而大軍的主將黃穰也是輾轉難眠,他披衣而起,走到帥帳門口,揭起簾子,看著黑洞洞的夜色裡面傾盆而下的暴雨,不禁愁緒滿腸。
“唉……”黃穰長嘆一聲,正要伸手探探雨水,帳門口突然傳來一道聲音,“大王何事傷感?”
“誰?”黃穰大驚,他萬萬沒想到自己帥帳旁邊居然有人潛藏,“來人,有刺客!”黃穰拔出寶刀,縱聲大呼。
“大王不必喊了,是我。”帳門外的陰影中走出一個身披蓑衣,頭戴斗笠的黑衣人,來人迎著黃穰的刀鋒走進帥帳,在黃穰將刀架到他的脖子上後,淡淡的摘下斗笠,露出一張清瘦的臉龐。
。 “是你?”黃穰收起寶刀,驚疑不定的道:“你怎麼來了?你是怎麼進來的?怎麼神不知鬼不覺的摸到孤的帥帳裡來了?”
“是我!”來人點了點頭,木然道:“我來,本來是打算爲你解憂,助你一臂之力,可惜我這一路走來,卻發現只能勸你早早退兵,退回尋陽後早做準備了。”
“哼!”黃穰冷哼一聲,不悅道:“你這話說得太沒道理了,孤親提十萬雄師,糾糾北來,攻破皖縣指日可待,皖縣一下,整個廬江都會暴露在孤的兵鋒之下,斯時,孤攻取廬江如探囊取物爾!”
“哈哈哈……”來人仰天大笑,冷冷的道:“大王此言無異於癡人說夢!你剛剛不是問我是怎麼進來的嗎?說出來恐怕你還不相信,我告訴你,我是走進來的,沒有什麼通行令牌,也沒有人帶路,就是這樣大搖大擺的走進來的,從鬼營轅門一直大搖大擺的走到了你這大軍主將的帳門前!”
“怎麼可能?”聽到來人的話,黃穰不禁驚呼出聲,“你怎麼可能這樣走進來?轅門值守的士卒暫且不說,那巡邏的軍士怎麼會放你進來?孤可是安排了數十路巡邏士卒的,你不可能繞過他們,神不知鬼不覺的走進來!”
“值守巡邏的軍士?”來人嘲諷的看著黃穰,道:“我一路走來還真沒看見,而且,剛剛你大喊來人有刺客,可你看到現在了,有人來嗎?人呢?”
“是啊人呢?”黃穰猛的反應過來,衝到帳門口,四下查看,只見帥帳周圍連一個人都沒有,就連原本值守的士卒都不知道跑哪兒去了。
“怪不得,”黃穰喃喃道:“怪不得我剛剛站在帳門口時感覺不對,原來是沒看見值守的親軍啊……”
“黃穰,”來人直接稱名道姓道:“現在你知道我爲什麼這樣說了吧?你已經完了,這幾天你先是大敗於皖縣官軍,士卒折損上萬,後來又是頓兵堅城之下,久攻不下,士卒傷亡慘重,各部軍將已經對你很不滿了。
今日你更是愚蠢的將自己的親軍折了進去,失去了你在大軍中的根本保障,你麾下的諸將立刻人心浮動,加上今夜的這場大雨,使得士卒士氣淪喪,對你徹底失望,他們更是蠢蠢欲動。

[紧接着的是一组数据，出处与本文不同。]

import Literature.NumberTheory.Automorphic.Liu2021.Prop413ConstituentsOfDictionary
import HarnessLib

/-!
# [Liu 2021] proof of Prop. 4.13 at `n = 3` (Rem. 4.14): the constituents of `H¹_{B,τ'}(A_∞, ℂ)` from the EXISTENCE half of the
# oscillator-triple dictionary + PAIRWISE SEPARATION of the admissible summands + multiplicity one + Def. 4.11

Topic `NumberTheory/Automorphic/Liu2021`.  KERNEL ONLY (theorems; no definition, no named fact, no `sorry`); companion of
`Prop413ConstituentsOfDictionary.lean` (p595625).  Nothing of [Liu2021] ∕ [GR91] ∕ [Rog90] is asserted: all inputs are HYPOTHESES on the
consumer's datum `P : Prop413Data F E`.

`Prop413Data.constituents_classified_of_dictionary_of_multOne` consumes the uniqueness clause of `GelbartRogawski1991.oscillatorTriple_dictionary P`
only among ADMISSIBLE WEIGHT-ONE labels (`OscillatorTripleDictionary.admTriple_unique`).  That much follows from the pairwise non-isomorphy of the
admissible summands — «the `ℂ[𝔾(𝔸_F^∞)]`-modules in the direct sum are mutually non-isomorphic», [Liu2021, Thm. 4.18 (2)], which «follows from
Lemma D.1» (l. 2270), i.e. from App. D Lem. D.1 (1), (3) — rows the HodgeCM headline already displays (`hD3`, `hD1''`).  So a consumer holding that
separation needs only the EXISTENCE half of the dictionary: «every irreducible constituent is `π^∞ ≅ ω(μ, ε, χ)` for SOME admissible weight-one
triple» ([GR91, Introduction p. 448 L30–33 + Thm 5.1.1]; [Liu2021, proof of Prop. 4.13, l. 2145] for all `n`).

* `Prop413Data.admTriple_unique_of_sep` — separation ⇒ uniqueness of the admissible weight-one label of a non-zero `σ`;
* `Prop413Data.constituents_classified_of_exists_of_sep_of_multOne` (+ primed form in the binder order of the skeleton's `ConstituentsAreTheta P τ'`,
  `Lines/a3-liu413.lean` :124–:129, VERBATIM) — the classification from `hex` (existence half), `hsep` (separation), `hm` (multiplicity one, l. 2145;
  [Rog90, Thm. 13.3.1]), `hirr` ([Def. 4.11] irreducible-or-zero), `P.n = 3`;
* `Prop413Data.exists_admTriple_isIsoToOmega_of_dictionary` — the dictionary trivially supplies `hex`.

## References
* [Liu2021] Y. Liu, Camb. J. Math. **9** (2021) = arXiv:2102.11518 — Prop. 4.13 (FJcycle.tex ll. 2113–2119) with proof ll. 2121–2146, Rem. 4.14,
  Thm. 4.18 (2) (l. 2241) with proof l. 2270, Def. 4.11, App. D Lem. D.1 (1), (3) (l. 5229, 5233).
* [GelbartRogawski1991] Invent. Math. **105** (1991), Introduction p. 448 L30–33, Thm 5.1.1 p. 465.  [Rogawski1990] Ann. of Math. Stud. **123**, Thm. 13.3.1.
* Tree: `Liu2021/Prop413ConstituentsOfDictionary.lean` (`occursInH1_constituent`, `constituent_label_injective`, `exists_constituent_isIsoToOmega`),
  `GelbartRogawski1991/OscillatorTripleDictionary.lean` (`OccursInH1`, `IsIsoToOmega`, `oscillatorTriple_dictionary`).
-/

noncomputable section

open NumberField DirectSum

namespace Literature.NumberTheory.Automorphic.Liu2021

namespace Prop413Data

open Literature.NumberTheory.GelbartRogawski1991 Literature.NumberTheory.GelbartRogawski1991.OscillatorTripleDictionary

variable {F E : Type} [Field F] [NumberField F] [IsTotallyReal F] [Field E] [NumberField E] [Algebra F E]
  [IsTotallyComplex E] [Algebra.IsQuadraticExtension F E] {P : Prop413Data F E}

/-- An irreducible representation lives on a non-zero space. [folklore] -/
private theorem nontrivial_of_isIrreducible' {G V : Type} [Group G] [AddCommGroup V] [Module ℂ V] (ρ : Representation ℂ G V)
    (h : ρ.IsIrreducible) : Nontrivial V := by
  haveI := h
  haveI : IsSimpleModule (MonoidAlgebra ℂ G) ρ.asModule := (Representation.irreducible_iff_isSimpleModule_asModule ρ).mp h
  have : Nontrivial ρ.asModule := IsSimpleModule.nontrivial (MonoidAlgebra ℂ G) ρ.asModule
  exact this

section Decomposition'

variable {τ' : E →+* ℂ} {ι : Type} {W : ι → Type} [∀ i, AddCommGroup (W i)] [∀ i, Module ℂ (W i)]
  (ρ : ∀ i, Representation ℂ P.G (W i)) (Ψ : P.HB τ' ≃ₗ[ℂ] (⨁ i, W i))
  (hΨ : ∀ (g : P.G) (x : P.HB τ') (i : ι), Ψ (P.rhoB τ' g x) i = ρ i g (Ψ x i))

/-- **Uniqueness of the admissible weight-one label of a non-zero representation from PAIRWISE SEPARATION of the admissible summands**
([Liu2021, Thm. 4.18 (2)] «mutually non-isomorphic», from App. D Lem. D.1 (3), l. 2270): if `σ ≠ 0` and `σ ≅ ω_{t₁}`, `σ ≅ ω_{t₂}`
equivariantly (`t₁, t₂` admissible of weight one), then `t₁ = t₂` — compose the two isomorphisms to `ω_{t₁} ≅ ω_{t₂}`.
[cite: Liu2021, Thm. 4.18 (2) (FJcycle.tex l. 2241) with proof l. 2270; App. D Lem. D.1 (3) (l. 5233)] -/
theorem admTriple_unique_of_sep
    (hsep : ∀ s t : P.AdmTriple, Nontrivial (P.omegaAt s) →
      (∃ f : P.omegaAt s ≃ₗ[ℂ] P.omegaAt t, ∀ (g : P.G) (v : P.omegaAt s), f (P.rhoAt s g v) = P.rhoAt t g (f v)) → s = t)
    {W₀ : Type} [AddCommGroup W₀] [Module ℂ W₀] [Nontrivial W₀] (σ : Representation ℂ P.G W₀) {t₁ t₂ : P.AdmTriple}
    (h₁ : IsIsoToOmega P σ t₁.1) (h₂ : IsIsoToOmega P σ t₂.1) : t₁ = t₂ := by
  obtain ⟨f₁, hf₁⟩ := h₁
  obtain ⟨f₂, hf₂⟩ := h₂
  haveI : Nontrivial (P.omegaAt t₁) := f₁.injective.nontrivial
  have hf₁' : ∀ (g : P.G) (v : P.omegaAt t₁), f₁.symm (P.rhoAt t₁ g v) = σ g (f₁.symm v) := by
    intro g v
    apply f₁.injective
    rw [LinearEquiv.apply_symm_apply, hf₁, LinearEquiv.apply_symm_apply]
  refine hsep t₁ t₂ inferInstance ⟨f₁.symm.trans f₂, fun g v => ?_⟩
  rw [LinearEquiv.trans_apply, LinearEquiv.trans_apply, hf₁', hf₂]

include hΨ

/-- **The classification of the constituents from the EXISTENCE half of the dictionary, PAIRWISE SEPARATION of the admissible summands,
multiplicity one and Def. 4.11** — the conclusion of `constituents_classified_of_dictionary_of_multOne` (VERBATIM the body of `ConstituentsAreTheta P τ'`
of the hodgecm-mathlib skeleton `Lines/a3-liu413.lean` :124–:129) from: `hex` «every irreducible constituent of `H¹_{B,τ'}(A_∞, ℂ)` is `≅ ω_t` for SOME
admissible weight-one `t`» ([GR91, Introduction p. 448 L30–33 + Thm 5.1.1] in Liu's labels, [Liu2021, Rem. 4.14]; l. 2145 for every `n`); `hsep` the
admissible summands are pairwise non-isomorphic ([Liu2021, Thm. 4.18 (2)], from App. D Lem. D.1 (1), (3)); `hm` multiplicity one (l. 2145; [Rog90,
Thm. 13.3.1] at `n = 3`); `hirr` [Def. 4.11]'s «irreducible» (irreducible-or-zero) for the admissible `ω_t`.  PROOF: as
`constituents_classified_of_dictionary_of_multOne`, with the uniqueness of the label supplied by `admTriple_unique_of_sep`.  Nothing of the sources is
asserted (all four inputs are hypotheses on the consumer's `P`).
[cite: Liu2021, Prop. 4.13 with proof l. 2131–2146; Rem. 4.14; Thm. 4.18 (2); Def. 4.11; App. D Lem. D.1 (3)]
[cite: GelbartRogawski1991, Introduction p. 448 L30–33; Thm 5.1.1 p. 465] [cite: Rogawski1990, Thm. 13.3.1] -/
theorem constituents_classified_of_exists_of_sep_of_multOne
    (hex : P.n = 3 → ∀ (τ' : E →+* ℂ) (W₀ : Type) [AddCommGroup W₀] [Module ℂ W₀] (σ : Representation ℂ P.G W₀),
      σ.IsIrreducible → OccursInH1 P τ' σ → ∃ t : P.AdmTriple, IsIsoToOmega P σ t.1)
    (hsep : ∀ s t : P.AdmTriple, Nontrivial (P.omegaAt s) →
      (∃ f : P.omegaAt s ≃ₗ[ℂ] P.omegaAt t, ∀ (g : P.G) (v : P.omegaAt s), f (P.rhoAt s g v) = P.rhoAt t g (f v)) → s = t)
    (hm : P.MultOneAsPrinted) (hirr : ∀ t : P.AdmTriple, IsIrreducibleOrZero (P.rhoAt t)) (hn : P.n = 3)
    (hirrW : ∀ i, (ρ i).IsIrreducible) :
    ∃ e : P.AdmTriple ≃ ι, ∀ t : P.AdmTriple, ∃ f : W (e t) ≃ₗ[ℂ] P.omegaAt t,
      ∀ (g : P.G) (w : W (e t)), f (ρ (e t) g w) = P.rhoAt t g (f w) := by
  classical
  have hn3 : 3 ≤ P.n := hn.symm ▸ le_rfl
  -- label every constituent: `W_i ≅ ω_{c i}` (existence half of the dictionary)
  have hlab : ∀ i, ∃ t : P.AdmTriple, IsIsoToOmega P (ρ i) t.1 := fun i =>
    hex hn τ' (W i) (ρ i) (hirrW i) (occursInH1_constituent ρ Ψ hΨ i (hirrW i))
  choose c hc using hlab
  -- the label map is a bijection
  have hinj : Function.Injective c := by
    intro i j hij
    haveI := nontrivial_of_isIrreducible' (ρ i) (hirrW i)
    exact constituent_label_injective ρ Ψ hΨ hm hn3 (c j) (hij ▸ hc i) (hc j)
  have hsurj : Function.Surjective c := by
    intro t
    obtain ⟨i, hi⟩ := exists_constituent_isIsoToOmega ρ Ψ hΨ hm hn3 hirr hirrW t
    haveI := nontrivial_of_isIrreducible' (ρ i) (hirrW i)
    exact ⟨i, admTriple_unique_of_sep hsep (ρ i) (hc i) hi⟩
  let e : P.AdmTriple ≃ ι := (Equiv.ofBijective c ⟨hinj, hsurj⟩).symm
  refine ⟨e, fun t => ?_⟩
  have het : c (e t) = t := Equiv.ofBijective_apply_symm_apply c ⟨hinj, hsurj⟩ t
  have h := hc (e t)
  rw [het] at h
  exact h

end Decomposition'

/-- **The same in the binder order of the skeleton's `ConstituentsAreTheta P τ'`** (decomposition data universally quantified LAST), for the
crux skeleton's one-line slot fill.
[cite: Liu2021, Prop. 4.13 with proof l. 2131–2146; Rem. 4.14; Thm. 4.18 (2); Def. 4.11]
[cite: GelbartRogawski1991, Introduction p. 448 L30–33; Thm 5.1.1 p. 465] [cite: Rogawski1990, Thm. 13.3.1] -/
theorem constituents_classified_of_exists_of_sep_of_multOne'
    (hex : P.n = 3 → ∀ (τ' : E →+* ℂ) (W₀ : Type) [AddCommGroup W₀] [Module ℂ W₀] (σ : Representation ℂ P.G W₀),
      σ.IsIrreducible → OccursInH1 P τ' σ → ∃ t : P.AdmTriple, IsIsoToOmega P σ t.1)
    (hsep : ∀ s t : P.AdmTriple, Nontrivial (P.omegaAt s) →
      (∃ f : P.omegaAt s ≃ₗ[ℂ] P.omegaAt t, ∀ (g : P.G) (v : P.omegaAt s), f (P.rhoAt s g v) = P.rhoAt t g (f v)) → s = t)
    (hm : P.MultOneAsPrinted) (hirr : ∀ t : P.AdmTriple, IsIrreducibleOrZero (P.rhoAt t)) (hn : P.n = 3) (τ' : E →+* ℂ) :
    ∀ (ι : Type) (W : ι → Type) [∀ i, AddCommGroup (W i)] [∀ i, Module ℂ (W i)] (ρ : ∀ i, Representation ℂ P.G (W i)),
      (∀ i, (ρ i).IsIrreducible) →
      ∀ Ψ : P.HB τ' ≃ₗ[ℂ] (⨁ i, W i), (∀ (g : P.G) (x : P.HB τ') (i : ι), Ψ (P.rhoB τ' g x) i = ρ i g (Ψ x i)) →
        ∃ e : P.AdmTriple ≃ ι, ∀ t : P.AdmTriple, ∃ f : W (e t) ≃ₗ[ℂ] P.omegaAt t,
          ∀ (g : P.G) (w : W (e t)), f (ρ (e t) g w) = P.rhoAt t g (f w) :=
  fun _ _ _ _ ρ hirrW Ψ hΨ => constituents_classified_of_exists_of_sep_of_multOne ρ Ψ hΨ hex hsep hm hirr hn hirrW

/-- The dictionary (both clauses) trivially supplies the existence half `hex`. [cite: Liu2021, proof of Prop. 4.13, l. 2145; Rem. 4.14] -/
theorem exists_admTriple_isIsoToOmega_of_dictionary (hdict : oscillatorTriple_dictionary P) :
    P.n = 3 → ∀ (τ' : E →+* ℂ) (W₀ : Type) [AddCommGroup W₀] [Module ℂ W₀] (σ : Representation ℂ P.G W₀),
      σ.IsIrreducible → OccursInH1 P τ' σ → ∃ t : P.AdmTriple, IsIsoToOmega P σ t.1 :=
  fun hn τ' W₀ _ _ σ hσ hocc => (hdict hn τ' W₀ σ hσ hocc).1

end Prop413Data

end Literature.NumberTheory.Automorphic.Liu2021

end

就你沒發現你的命令,現在根本就沒有人執行了嗎?就連爲你把守帳門的士卒都不知道跑哪兒去了,可想而知你對這支大軍的掌控力弱的到了什麼程度!”
“怎麼會這樣?所以人都背叛我了嗎?”黃穰緊緊的攥住刀柄,難以置信的閉上了眼睛,倏爾,他又睜開眼睛,臉上浮上堅定的神色,道:“不,不會的,至少黃訸和王文亮他們不會背叛我,剩下的親軍不會背叛我,有他們在,我一定能重新徹底掌握這支大軍!就算不能,我也能東山再起!”